:: INSTRUCTIONS FOR THE TASK ::
From the entries below, report how many lines contain the string "CriticalPhenomena". Only the number is wanted.

──────── SOURCE DATA ────────

import Summits.CriticalPhenomena.PercolationContinuityZ3.Theorems.PercNearOneGluingNoHeavyQuantSliceSingleLowDEC
import HarnessLib

/-!
# QUANT lane R8, T-DEC: SL-λ* FOR SINGLE-LOW LAWS in the conjecture's own form — the side conditions of the single-low slice theorems
# DERIVED from `λ* = (least charged mid compatible with the low) − 1` (LEAD-NOTES-G22 N48 (1)–(3))

builds on p205010 (kernel theorem, internal audit signed; external expert review pending)

Support file (`--supports stmt-CriticalPhenomena-4575`), QUANT lane typer seat prim-quant-stmt (gen 23), rung R8 of
`run/shared/lean/prim/quant/LADDER.md`.  Theorems only (no definitions); standard axioms, no sorries.  Wrappers of
`slice_decAtT_singleLow_case1` / `slice_decAtT_singleLow_of_half` (…QuantSliceSingleLowDEC, p308297) in which the layer parameter is the
conjecture's `λ* = m₀ − 1`, `m₀` the LEAST charged mid compatible with the low `l` (given by hypotheses: `m₀ ≤ j′`, `T < l + m₀`, minimality
among charged compatible mids, and `j′ < m₀ + a` = "no true mid at or below `j′ − a`", the blueprint's standing assumption), and the two side
conditions of the single-low theorems are PROVED from the geometry lemma (lead g22 `deep_straddler_two_mul_gt`): no band atom lies above
`λ*`, and every charged mid `≤ λ*` is incompatible with `l`.
* **`slice_decAtT_singleLow_lamStar_of_half`** — single-low probability law, deep low, `1 − g ≤ g`:
  `DECAtT x T j′ M ν → DECAtT x T (m₀ − 1) M ν → DECAtT x (T + ag) j′ (M + a) (slice ν a g)`.
* **`slice_decAtT_singleLow_lamStar_case1`** — the same for every gate `g ≥ x` in Case 1 (`Σ A_h ≤ g·ν l`).
* **`slice_decAtT_singleLow_noMid`** — if NO charged mid is compatible with `l`, `DECAtT x T j′ M ν` alone gives the slice (Case 1 with
  `Σ A = 0`, `λ = j′`).
So, for single-low laws in the blueprint's frame, CONJECTURE SL-λ* (N48 (2)) is a kernel theorem except in the sub-case
`g < 1/2 ∧ Σ A_h > g·ν l` (memo FOR-PROVERS-CORNER.md §3).

[this work]; `…QuantSliceTwoRowRates` (lead g22), `…QuantSliceSingleLow(CaseTwo/DEC)` (this seat).  Nothing here is cited as a published
result.  The gluing rows served [cite: KozmaNitzan2024, Conjecture 3 (p. 15)]; product measure [cite: Grimmett1999, §1.3 p. 10].
-/

noncomputable section

namespace Summit.CriticalPhenomena.PercolationContinuityZ3.Theorems

namespace Quant

open Finset

namespace LawDec

/-- **the side conditions at `λ* = m₀ − 1`**: for a deep low `l` and the least charged compatible mid `m₀` (`T < l + m₀`, minimal), no
charged atom above `λ*` and `≤ j′` is a band atom, and every charged mid `≤ λ*` is incompatible with `l`. [this work] -/
theorem lamStar_side_conditions (T g : ℝ) (j' l a m₀ : ℕ) (ν : ℕ → ℝ) (hg1 : g ≤ 1)
    (hdeep : 2 * ((l : ℝ) + a) < T + (a : ℝ) * g) (hm₀j : m₀ ≤ j') (hm₀c : T < (l : ℝ) + m₀)
    (hmin : ∀ m, m ≤ j' → T < (l : ℝ) + m → 0 < ν m → m₀ ≤ m) :
    (∀ h, m₀ - 1 < h → h ≤ j' → 0 < ν h → T + (a : ℝ) * g ≤ 2 * (h : ℝ)) ∧
      (∀ h, h ≤ m₀ - 1 → T ≤ 2 * (h : ℝ) → 0 < ν h → (l : ℝ) + h ≤ T) := by
  have hm₀ := deep_straddler_two_mul_gt T g l m₀ a hg1 hdeep hm₀c
  have hm₀pos : 0 < m₀ := by
    have := deep_lt_mid T g l m₀ a hdeep hm₀.le; omega
  refine ⟨fun h hlt _ _ => ?_, fun h hle _ hνh => ?_⟩
  · have hmh : m₀ ≤ h := by omega
    have : (m₀ : ℝ) ≤ h := by exact_mod_cast hmh
    linarith
  · by_contra hn
    push Not at hn
    have hhj : h ≤ j' := by omega
    have := hmin h hhj hn hνh
    omega

/-- **SL-λ* FOR SINGLE-LOW LAWS, `g ≥ 1/2`** (N48 (2) for single-low laws; both cases of N48 (3) with `1 − g ≤ g`).  Frame: probability law
`ν` on `{0..M}`; `l` its only low at `(T, j′)`, deep, `l + a ≤ j′ ≤ M`; `m₀` the least charged mid compatible with `l`, above `j′ − a`;
blob `(a ≥ 1, x ≤ g ≤ 1, 1 − g ≤ g)`.  Then `DEC(T, j′) ∧ DEC(T, m₀ − 1) ⟹ DEC(T + ag, j′)` for the slice. [this work] -/
theorem slice_decAtT_singleLow_lamStar_of_half (x T g : ℝ) (j' M l a m₀ : ℕ) (ν : ℕ → ℝ) (hx0 : 0 < x) (hx1 : x < 1)
    (hxg : x ≤ g) (hg1 : g ≤ 1) (hhalf : 1 - g ≤ g) (ha : 1 ≤ a) (hν : ∀ k, 0 ≤ ν k) (hνM : ∀ k, M < k → ν k = 0)
    (hν1 : ∑ h ∈ Finset.range (M + 1), ν h = 1) (hjM : j' ≤ M) (hlaj : l + a ≤ j') (hlow : 2 * (l : ℝ) < T)
    (hdeep : 2 * ((l : ℝ) + a) < T + (a : ℝ) * g) (hsingle : ∀ k, k ≤ j' → 2 * (k : ℝ) < T → k ≠ l → ν k = 0)
    (hm₀j : m₀ ≤ j') (hm₀c : T < (l : ℝ) + m₀) (hm₀a : j' < m₀ + a)
    (hmin : ∀ m, m ≤ j' → T < (l : ℝ) + m → 0 < ν m → m₀ ≤ m)
    (hdecj : DECAtT x T j' M ν) (hdeclam : DECAtT x T (m₀ - 1) M ν) :
    DECAtT x (T + (a : ℝ) * g) j' (M + a) (slice ν a g) := by
  obtain ⟨hnoband, hincomp⟩ := lamStar_side_conditions T g j' l a m₀ ν hg1 hdeep hm₀j hm₀c hmin
  exact slice_decAtT_singleLow_of_half x T g j' M l a (m₀ - 1) ν hx0 hx1 hxg hg1 ha hν hνM hν1 hjM hlaj hlow hdeep hsingle
    (by omega) (by omega) hnoband hincomp hdecj hdeclam hhalf

/-- **SL-λ* FOR SINGLE-LOW LAWS, CASE 1** (every gate `x ≤ g ≤ 1`; `Σ_h A_h ≤ g·ν l`). [this work] -/
theorem slice_decAtT_singleLow_lamStar_case1 (x T g : ℝ) (j' M l a m₀ : ℕ) (ν : ℕ → ℝ) (hx0 : 0 < x) (hx1 : x < 1)
    (hxg : x ≤ g) (hg1 : g ≤ 1) (ha : 1 ≤ a) (hν : ∀ k, 0 ≤ ν k) (hνM : ∀ k, M < k → ν k = 0)
    (hν1 : ∑ h ∈ Finset.range (M + 1), ν h = 1) (hjM : j' ≤ M) (hlaj : l + a ≤ j') (hlow : 2 * (l : ℝ) < T)
    (hdeep : 2 * ((l : ℝ) + a) < T + (a : ℝ) * g) (hsingle : ∀ k, k ≤ j' → 2 * (k : ℝ) < T → k ≠ l → ν k = 0)
    (hm₀j : m₀ ≤ j') (hm₀c : T < (l : ℝ) + m₀) (hm₀a : j' < m₀ + a)
    (hmin : ∀ m, m ≤ j' → T < (l : ℝ) + m → 0 < ν m → m₀ ≤ m)
    (hdecj : DECAtT x T j' M ν) (hdeclam : DECAtT x T (m₀ - 1) M ν)
    (hcase1 : ∑ h ∈ Finset.range (M + a + 1),
        (if h ≤ j' ∧ T ≤ 2 * (h : ℝ) ∧ T < (l : ℝ) + h then (1 - g) * ν h / usage x (T + (a : ℝ) * g) j' (l + a) h else 0)
      ≤ g * ν l) :
    DECAtT x (T + (a : ℝ) * g) j' (M + a) (slice ν a g) := by
  obtain ⟨hnoband, hincomp⟩ := lamStar_side_conditions T g j' l a m₀ ν hg1 hdeep hm₀j hm₀c hmin
  exact slice_decAtT_singleLow_case1 x T g j' M l a (m₀ - 1) ν hx0 hx1 hxg hg1 ha hν hνM hν1 hjM hlaj hlow hdeep hsingle
    (by omega) (by omega) hnoband hincomp hdecj hdeclam hcase1

/-- **no charged mid compatible with the low**: then DEC(j′) alone slices (Case 1 with no anti-diagonal capacity, `λ = j′`). [this work] -/
theorem slice_decAtT_singleLow_noMid (x T g : ℝ) (j' M l a : ℕ) (ν : ℕ → ℝ) (hx0 : 0 < x) (hx1 : x < 1)
    (hxg : x ≤ g) (hg1 : g ≤ 1) (ha : 1 ≤ a) (hν : ∀ k, 0 ≤ ν k) (hνM : ∀ k, M < k → ν k = 0)
    (hν1 : ∑ h ∈ Finset.range (M + 1), ν h = 1) (hjM : j' ≤ M) (hlaj : l + a ≤ j') (hlow : 2 * (l : ℝ) < T)
    (hdeep : 2 * ((l : ℝ) + a) < T + (a : ℝ) * g) (hsingle : ∀ k, k ≤ j' → 2 * (k : ℝ) < T → k ≠ l → ν k = 0)
    (hnone : ∀ m, m ≤ j' → T < (l : ℝ) + m → ν m = 0) (hdecj : DECAtT x T j' M ν) :
    DECAtT x (T + (a : ℝ) * g) j' (M + a) (slice ν a g) := by
  have hg0 : 0 ≤ g := hx0.le.trans hxg
  refine slice_decAtT_singleLow_case1 x T g j' M l a j' ν hx0 hx1 hxg hg1 ha hν hνM hν1 hjM hlaj hlow hdeep hsingle
    (by omega) le_rfl (fun h h1 h2 _ => absurd h2 (by omega)) (fun h hhj _ hνh => ?_) hdecj hdecj ?_
  · by_contra hn
    push Not at hn
    exact absurd (hnone h hhj hn) hνh.ne'
  · have hz : ∀ h ∈ Finset.range (M + a + 1),
        (if h ≤ j' ∧ T ≤ 2 * (h : ℝ) ∧ T < (l : ℝ) + h then (1 - g) * ν h / usage x (T + (a : ℝ) * g) j' (l + a) h else 0) = 0 := by
      intro h _
      split_ifs with hc
      · rw [hnone h hc.1 hc.2.2]; simp
      · rfl
    rw [Finset.sum_congr rfl hz, Finset.sum_const_zero]
    exact mul_nonneg hg0 (hν l)

end LawDec

end Quant

end Summit.CriticalPhenomena.PercolationContinuityZ3.Theorems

────────

:: YOUR RESPONSE ::
4